From the Sylvia Park website promotion, happy shoppers and bargain hunters


Shopping, Australia and Sex


Shop until you drop


A new shopping mall opened in Mount Wellington in Auckland today. Called Sylvia Park today's opening is the first phase of a projected 8.4 hectare development. Among stores opening today was the latest "The Warehouse" branch, which is now diversifying into food, pharmaceuticals and wine and spirits. Three hundred cut price TVs went within an hour of the store opening. The numbers crowding to visit the shopping mall clogged up the car parks, the approach roads and even the motorway from Auckland, which developed a 3 km tailback.
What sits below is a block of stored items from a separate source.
import Summits.Ventures.PercRepro.C026BadBridge

/-!
# The three forms of ROW C-041 `(G⅔)` (p6, gen 20)

Setting of `C026GoodDegreeBridge` / `C026BadBridge`: `(D,A)` sources, `Good_t`, `Bad`;
`GG := Good_a ∩ Good_b`, `SG := (Good_a ∪ Good_b) ∖ GG` (exactly one of the two).  ROW C-041 is stated
by its owner in three equivalent ways (CONJECTURES.md v347; MINE3-GLUING §40):

  `2·n(D,A) ≤ 3·(#Good_a + #Good_b)`  ⟺  `2·#Bad ≤ 4·#GG + #SG`  ⟺  `#Bad_a + #Bad_b ≤ 2·(#Good_a + #Good_b)`,

the middle one being the count that mine-3's cluster-cube certificate system (CC) targets (every Bad
source paid 2 units by the Good sources of its cluster cube, capacities GG 4 / SG 1).  This file proves
the identities `n(D,A) = #Bad + #GG + #SG` and `#Good_a + #Good_b = 2·#GG + #SG`
(`card_DA_eq_bad_add_GG_add_SG`, `card_goodA_add_goodB_eq`), the equivalence of the first two forms
(`goodDegree_iff_bad_le_GG_SG`), and the bridge from the (CC) count to THEOREM L2
(`pFun_threeCells_nonneg_of_bad_le_GG_SG`): a kernel-checked (CC) count closes the two-live-vertex
case of CONJECTURE (P) on the skeleton.
-/

namespace PercRepro

namespace MultiGraph

open Finset

variable {V E : Type*} {G : MultiGraph V E} [Fintype V] [DecidableEq V] [Fintype E] [DecidableEq E]

omit [Fintype V] [DecidableEq V] in
open Classical in
/-- `n(D,A) = #Bad + #GG + #SG`. -/
theorem card_DA_eq_bad_add_GG_add_SG (a b c : V) :
    (univ.filter fun S : Config E => (G.Conn S c a ∧ G.Conn S c b) ∧
        (¬ G.Conn Sᶜ c a ∧ ¬ G.Conn Sᶜ c b ∧ ¬ G.Conn Sᶜ a b)).card =
      (univ.filter fun S : Config E => ((G.Conn S c a ∧ G.Conn S c b) ∧
        (¬ G.Conn Sᶜ c a ∧ ¬ G.Conn Sᶜ c b ∧ ¬ G.Conn Sᶜ a b)) ∧
        ¬ (G.WalkAvoiding S (G.cluster Sᶜ a) c b ∨ G.WalkAvoiding S (G.cluster Sᶜ b) c a)).card +
      (univ.filter fun S : Config E => ((G.Conn S c a ∧ G.Conn S c b) ∧
        (¬ G.Conn Sᶜ c a ∧ ¬ G.Conn Sᶜ c b ∧ ¬ G.Conn Sᶜ a b)) ∧
        (G.WalkAvoiding S (G.cluster Sᶜ a) c b ∧ G.WalkAvoiding S (G.cluster Sᶜ b) c a)).card +
      (univ.filter fun S : Config E => ((G.Conn S c a ∧ G.Conn S c b) ∧
        (¬ G.Conn Sᶜ c a ∧ ¬ G.Conn Sᶜ c b ∧ ¬ G.Conn Sᶜ a b)) ∧
        ((G.WalkAvoiding S (G.cluster Sᶜ a) c b ∧ ¬ G.WalkAvoiding S (G.cluster Sᶜ b) c a) ∨
          (G.WalkAvoiding S (G.cluster Sᶜ b) c a ∧ ¬ G.WalkAvoiding S (G.cluster Sᶜ a) c b))).card := by
  rw [card_DA_eq_good_add_bad]
  -- split `Good = Good_a ∪ Good_b` into `GG` and `SG`
  have hsplit := Finset.card_filter_add_card_filter_not
    (s := univ.filter fun S : Config E => ((G.Conn S c a ∧ G.Conn S c b) ∧
      (¬ G.Conn Sᶜ c a ∧ ¬ G.Conn Sᶜ c b ∧ ¬ G.Conn Sᶜ a b)) ∧
      (G.WalkAvoiding S (G.cluster Sᶜ a) c b ∨ G.WalkAvoiding S (G.cluster Sᶜ b) c a))
    (fun S : Config E => G.WalkAvoiding S (G.cluster Sᶜ a) c b ∧
      G.WalkAvoiding S (G.cluster Sᶜ b) c a)
  rw [Finset.filter_filter, Finset.filter_filter] at hsplit
  have h1 : (univ.filter fun S : Config E => (((G.Conn S c a ∧ G.Conn S c b) ∧
        (¬ G.Conn Sᶜ c a ∧ ¬ G.Conn Sᶜ c b ∧ ¬ G.Conn Sᶜ a b)) ∧
        (G.WalkAvoiding S (G.cluster Sᶜ a) c b ∨ G.WalkAvoiding S (G.cluster Sᶜ b) c a)) ∧
        (G.WalkAvoiding S (G.cluster Sᶜ a) c b ∧ G.WalkAvoiding S (G.cluster Sᶜ b) c a)).card =
      (univ.filter fun S : Config E => ((G.Conn S c a ∧ G.Conn S c b) ∧
        (¬ G.Conn Sᶜ c a ∧ ¬ G.Conn Sᶜ c b ∧ ¬ G.Conn Sᶜ a b)) ∧
        (G.WalkAvoiding S (G.cluster Sᶜ a) c b ∧ G.WalkAvoiding S (G.cluster Sᶜ b) c a)).card := by
    congr 1
    apply Finset.filter_congr
    intro S _
    constructor
    · rintro ⟨⟨hDA, _⟩, hGG⟩
      exact ⟨hDA, hGG⟩
    · rintro ⟨hDA, hGG⟩
      exact ⟨⟨hDA, Or.inl hGG.1⟩, hGG⟩
  have h2 : (univ.filter fun S : Config E => (((G.Conn S c a ∧ G.Conn S c b) ∧
        (¬ G.Conn Sᶜ c a ∧ ¬ G.Conn Sᶜ c b ∧ ¬ G.Conn Sᶜ a b)) ∧
        (G.WalkAvoiding S (G.cluster Sᶜ a) c b ∨ G.WalkAvoiding S (G.cluster Sᶜ b) c a)) ∧
        ¬ (G.WalkAvoiding S (G.cluster Sᶜ a) c b ∧ G.WalkAvoiding S (G.cluster Sᶜ b) c a)).card =
      (univ.filter fun S : Config E => ((G.Conn S c a ∧ G.Conn S c b) ∧
        (¬ G.Conn Sᶜ c a ∧ ¬ G.Conn Sᶜ c b ∧ ¬ G.Conn Sᶜ a b)) ∧
        ((G.WalkAvoiding S (G.cluster Sᶜ a) c b ∧ ¬ G.WalkAvoiding S (G.cluster Sᶜ b) c a) ∨
          (G.WalkAvoiding S (G.cluster Sᶜ b) c a ∧ ¬ G.WalkAvoiding S (G.cluster Sᶜ a) c b))).card := by
    congr 1
    apply Finset.filter_congr
    intro S _
    constructor
    · rintro ⟨⟨hDA, hor⟩, hnot⟩
      refine ⟨hDA, ?_⟩
      rcases hor with h | h
      · exact Or.inl ⟨h, fun h' => hnot ⟨h, h'⟩⟩
      · exact Or.inr ⟨h, fun h' => hnot ⟨h', h⟩⟩
    · rintro ⟨hDA, hor⟩
      rcases hor with ⟨h, h'⟩ | ⟨h, h'⟩
      · exact ⟨⟨hDA, Or.inl h⟩, fun hGG => h' hGG.2⟩
      · exact ⟨⟨hDA, Or.inr h⟩, fun hGG => h' hGG.1⟩
  omega

omit [Fintype V] [DecidableEq V] in
open Classical in
/-- `#Good_a + #Good_b = 2·#GG + #SG`. -/
theorem card_goodA_add_goodB_eq (a b c : V) :
    (univ.filter fun S : Config E => ((G.Conn S c a ∧ G.Conn S c b) ∧
        (¬ G.Conn Sᶜ c a ∧ ¬ G.Conn Sᶜ c b ∧ ¬ G.Conn Sᶜ a b)) ∧
        G.WalkAvoiding S (G.cluster Sᶜ a) c b).card +
      (univ.filter fun S : Config E => ((G.Conn S c a ∧ G.Conn S c b) ∧
        (¬ G.Conn Sᶜ c a ∧ ¬ G.Conn Sᶜ c b ∧ ¬ G.Conn Sᶜ a b)) ∧
        G.WalkAvoiding S (G.cluster Sᶜ b) c a).card =
      2 * (univ.filter fun S : Config E => ((G.Conn S c a ∧ G.Conn S c b) ∧
        (¬ G.Conn Sᶜ c a ∧ ¬ G.Conn Sᶜ c b ∧ ¬ G.Conn Sᶜ a b)) ∧
        (G.WalkAvoiding S (G.cluster Sᶜ a) c b ∧ G.WalkAvoiding S (G.cluster Sᶜ b) c a)).card +
      (univ.filter fun S : Config E => ((G.Conn S c a ∧ G.Conn S c b) ∧
        (¬ G.Conn Sᶜ c a ∧ ¬ G.Conn Sᶜ c b ∧ ¬ G.Conn Sᶜ a b)) ∧
        ((G.WalkAvoiding S (G.cluster Sᶜ a) c b ∧ ¬ G.WalkAvoiding S (G.cluster Sᶜ b) c a) ∨
          (G.WalkAvoiding S (G.cluster Sᶜ b) c a ∧ ¬ G.WalkAvoiding S (G.cluster Sᶜ a) c b))).card := by
  -- `Good_a = GG ⊔ (Good_a ∖ Good_b)`, `Good_b = GG ⊔ (Good_b ∖ Good_a)`, `SG = (Good_a ∖ Good_b) ⊔ (Good_b ∖ Good_a)`
  have ha := Finset.card_filter_add_card_filter_not
    (s := univ.filter fun S : Config E => ((G.Conn S c a ∧ G.Conn S c b) ∧
      (¬ G.Conn Sᶜ c a ∧ ¬ G.Conn Sᶜ c b ∧ ¬ G.Conn Sᶜ a b)) ∧ G.WalkAvoiding S (G.cluster Sᶜ a) c b)
    (fun S : Config E => G.WalkAvoiding S (G.cluster Sᶜ b) c a)
  have hb := Finset.card_filter_add_card_filter_not
    (s := univ.filter fun S : Config E => ((G.Conn S c a ∧ G.Conn S c b) ∧
      (¬ G.Conn Sᶜ c a ∧ ¬ G.Conn Sᶜ c b ∧ ¬ G.Conn Sᶜ a b)) ∧ G.WalkAvoiding S (G.cluster Sᶜ b) c a)
    (fun S : Config E => G.WalkAvoiding S (G.cluster Sᶜ a) c b)
  rw [Finset.filter_filter, Finset.filter_filter] at ha hb
  have hSG : (univ.filter fun S : Config E => ((G.Conn S c a ∧ G.Conn S c b) ∧
        (¬ G.Conn Sᶜ c a ∧ ¬ G.Conn Sᶜ c b ∧ ¬ G.Conn Sᶜ a b)) ∧
        ((G.WalkAvoiding S (G.cluster Sᶜ a) c b ∧ ¬ G.WalkAvoiding S (G.cluster Sᶜ b) c a) ∨
          (G.WalkAvoiding S (G.cluster Sᶜ b) c a ∧ ¬ G.WalkAvoiding S (G.cluster Sᶜ a) c b))).card =
      (univ.filter fun S : Config E => (((G.Conn S c a ∧ G.Conn S c b) ∧
        (¬ G.Conn Sᶜ c a ∧ ¬ G.Conn Sᶜ c b ∧ ¬ G.Conn Sᶜ a b)) ∧ G.WalkAvoiding S (G.cluster Sᶜ a) c b) ∧
        ¬ G.WalkAvoiding S (G.cluster Sᶜ b) c a).card +
      (univ.filter fun S : Config E => (((G.Conn S c a ∧ G.Conn S c b) ∧
        (¬ G.Conn Sᶜ c a ∧ ¬ G.Conn Sᶜ c b ∧ ¬ G.Conn Sᶜ a b)) ∧ G.WalkAvoiding S (G.cluster Sᶜ b) c a) ∧
        ¬ G.WalkAvoiding S (G.cluster Sᶜ a) c b).card := by
    rw [← Finset.card_union_of_disjoint]
    · congr 1
      ext S
      simp only [mem_filter, mem_univ, true_and, mem_union]
      constructor
      · rintro ⟨hDA, h⟩
        rcases h with ⟨h1, h2⟩ | ⟨h1, h2⟩
        · exact Or.inl ⟨⟨hDA, h1⟩, h2⟩
        · exact Or.inr ⟨⟨hDA, h1⟩, h2⟩
      · rintro (⟨⟨hDA, h1⟩, h2⟩ | ⟨⟨hDA, h1⟩, h2⟩)
        · exact ⟨hDA, Or.inl ⟨h1, h2⟩⟩
        · exact ⟨hDA, Or.inr ⟨h1, h2⟩⟩
    · rw [Finset.disjoint_filter]
      rintro S _ ⟨⟨_, h1⟩, _⟩ ⟨_, h2⟩
      exact h2 h1
  have hGG : (univ.filter fun S : Config E => (((G.Conn S c a ∧ G.Conn S c b) ∧
        (¬ G.Conn Sᶜ c a ∧ ¬ G.Conn Sᶜ c b ∧ ¬ G.Conn Sᶜ a b)) ∧ G.WalkAvoiding S (G.cluster Sᶜ b) c a) ∧
        G.WalkAvoiding S (G.cluster Sᶜ a) c b).card =
      (univ.filter fun S : Config E => (((G.Conn S c a ∧ G.Conn S c b) ∧
        (¬ G.Conn Sᶜ c a ∧ ¬ G.Conn Sᶜ c b ∧ ¬ G.Conn Sᶜ a b)) ∧ G.WalkAvoiding S (G.cluster Sᶜ a) c b) ∧
        G.WalkAvoiding S (G.cluster Sᶜ b) c a).card := by
    congr 1
    apply Finset.filter_congr
    intro S _
    constructor
    · rintro ⟨⟨hDA, h1⟩, h2⟩
      exact ⟨⟨hDA, h2⟩, h1⟩
    · rintro ⟨⟨hDA, h1⟩, h2⟩
      exact ⟨⟨hDA, h2⟩, h1⟩
  have hGG' : (univ.filter fun S : Config E => (((G.Conn S c a ∧ G.Conn S c b) ∧
        (¬ G.Conn Sᶜ c a ∧ ¬ G.Conn Sᶜ c b ∧ ¬ G.Conn Sᶜ a b)) ∧ G.WalkAvoiding S (G.cluster Sᶜ a) c b) ∧
        G.WalkAvoiding S (G.cluster Sᶜ b) c a).card =
      (univ.filter fun S : Config E => ((G.Conn S c a ∧ G.Conn S c b) ∧
        (¬ G.Conn Sᶜ c a ∧ ¬ G.Conn Sᶜ c b ∧ ¬ G.Conn Sᶜ a b)) ∧
        (G.WalkAvoiding S (G.cluster Sᶜ a) c b ∧ G.WalkAvoiding S (G.cluster Sᶜ b) c a)).card := by
    congr 1
    apply Finset.filter_congr
    intro S _
    exact and_assoc
  omega

omit [Fintype V] [DecidableEq V] in
open Classical in
/-- **The two forms of `(G⅔)` are the same count**: `2·n(D,A) ≤ 3·(#Good_a + #Good_b)` iff
`2·#Bad ≤ 4·#GG + #SG` (the (CC) count). -/
theorem goodDegree_iff_bad_le_GG_SG (a b c : V) :
    (2 * (univ.filter fun S : Config E => (G.Conn S c a ∧ G.Conn S c b) ∧
          (¬ G.Conn Sᶜ c a ∧ ¬ G.Conn Sᶜ c b ∧ ¬ G.Conn Sᶜ a b)).card ≤
        3 * ((univ.filter fun S : Config E => ((G.Conn S c a ∧ G.Conn S c b) ∧
            (¬ G.Conn Sᶜ c a ∧ ¬ G.Conn Sᶜ c b ∧ ¬ G.Conn Sᶜ a b)) ∧
            G.WalkAvoiding S (G.cluster Sᶜ a) c b).card +
          (univ.filter fun S : Config E => ((G.Conn S c a ∧ G.Conn S c b) ∧
            (¬ G.Conn Sᶜ c a ∧ ¬ G.Conn Sᶜ c b ∧ ¬ G.Conn Sᶜ a b)) ∧
            G.WalkAvoiding S (G.cluster Sᶜ b) c a).card)) ↔
      (2 * (univ.filter fun S : Config E => ((G.Conn S c a ∧ G.Conn S c b) ∧
          (¬ G.Conn Sᶜ c a ∧ ¬ G.Conn Sᶜ c b ∧ ¬ G.Conn Sᶜ a b)) ∧
          ¬ (G.WalkAvoiding S (G.cluster Sᶜ a) c b ∨
            G.WalkAvoiding S (G.cluster Sᶜ b) c a)).card ≤
        4 * (univ.filter fun S : Config E => ((G.Conn S c a ∧ G.Conn S c b) ∧
          (¬ G.Conn Sᶜ c a ∧ ¬ G.Conn Sᶜ c b ∧ ¬ G.Conn Sᶜ a b)) ∧
          (G.WalkAvoiding S (G.cluster Sᶜ a) c b ∧ G.WalkAvoiding S (G.cluster Sᶜ b) c a)).card +
        (univ.filter fun S : Config E => ((G.Conn S c a ∧ G.Conn S c b) ∧
          (¬ G.Conn Sᶜ c a ∧ ¬ G.Conn Sᶜ c b ∧ ¬ G.Conn Sᶜ a b)) ∧
          ((G.WalkAvoiding S (G.cluster Sᶜ a) c b ∧ ¬ G.WalkAvoiding S (G.cluster Sᶜ b) c a) ∨
            (G.WalkAvoiding S (G.cluster Sᶜ b) c a ∧
              ¬ G.WalkAvoiding S (G.cluster Sᶜ a) c b))).card) := by
  have h1 := card_DA_eq_bad_add_GG_add_SG (G := G) a b c
  have h2 := card_goodA_add_goodB_eq (G := G) a b c
  omega

open Classical in
/-- **The (CC) count ⟹ THEOREM L2 (live probe)**: `2·#Bad ≤ 4·#GG + #SG` on the skeleton gives
`(P) ≥ 0` at every band state of the probe and of the two live vertices. -/
theorem pFun_threeCells_nonneg_of_bad_le_GG_SG (a b c : V)
    (hCC : 2 * (univ.filter fun S : Config E => ((G.Conn S c a ∧ G.Conn S c b) ∧
          (¬ G.Conn Sᶜ c a ∧ ¬ G.Conn Sᶜ c b ∧ ¬ G.Conn Sᶜ a b)) ∧
          ¬ (G.WalkAvoiding S (G.cluster Sᶜ a) c b ∨
            G.WalkAvoiding S (G.cluster Sᶜ b) c a)).card ≤
        4 * (univ.filter fun S : Config E => ((G.Conn S c a ∧ G.Conn S c b) ∧
          (¬ G.Conn Sᶜ c a ∧ ¬ G.Conn Sᶜ c b ∧ ¬ G.Conn Sᶜ a b)) ∧
          (G.WalkAvoiding S (G.cluster Sᶜ a) c b ∧ G.WalkAvoiding S (G.cluster Sᶜ b) c a)).card +
        (univ.filter fun S : Config E => ((G.Conn S c a ∧ G.Conn S c b) ∧
          (¬ G.Conn Sᶜ c a ∧ ¬ G.Conn Sᶜ c b ∧ ¬ G.Conn Sᶜ a b)) ∧
          ((G.WalkAvoiding S (G.cluster Sᶜ a) c b ∧ ¬ G.WalkAvoiding S (G.cluster Sᶜ b) c a) ∨
            (G.WalkAvoiding S (G.cluster Sᶜ b) c a ∧
              ¬ G.WalkAvoiding S (G.cluster Sᶜ a) c b))).card)
    {z κ x₁ K₁ x₂ K₂ : ℝ}
    (hz : 0 ≤ z ∧ z ≤ 1) (hκ : kMin z ≤ κ) (hx₁ : 0 ≤ x₁ ∧ x₁ ≤ 1) (hx₂ : 0 ≤ x₂ ∧ x₂ ≤ 1)
    (hK₁ : kMin x₁ ≤ K₁) (hK₂ : kMin x₂ ≤ K₂) :
    0 ≤ G.pFun c (threeCells c a b z x₁ x₂) (threeCells c a b κ K₁ K₂) univ :=
  pFun_threeCells_nonneg_of_goodDegree a b c ((goodDegree_iff_bad_le_GG_SG a b c).2 hCC)
    hz hκ hx₁ hx₂ hK₁ hK₂

end MultiGraph

end PercRepro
Sylvia parkAn item on John Campbells TV3 programme tonight touched on this new facility for Aucklanders. Like every mall around the world, apparently, it is designed according to certain well established principles. First, there is a kind of axis along the site, with the major shops at each end. This ensures that the consumers have to walk by all the other shops to get from one major shop to the other. The big shops pay relatively less rent, they attract the shoppers, the smaller shops with the passing traffic, pay proportionately much more rent. When you shop in a mall, it isn't unusual to feel some slight confusion as to where you are - this again is deliberate, it induces a feeling of detachment, in which you stay longer and spend more. There are no clocks anywhere, so you don't realise how long you've been there. The escalators always move slowly, so you have longer to look around at the shop fronts. Malls almost always are completely enclosed, some natural light might make it through a glass roof, but generally the mall is lighted brightly and artificially, again this makes it harder to judge the passage of time and makes the shops fronts and the displays more attractive.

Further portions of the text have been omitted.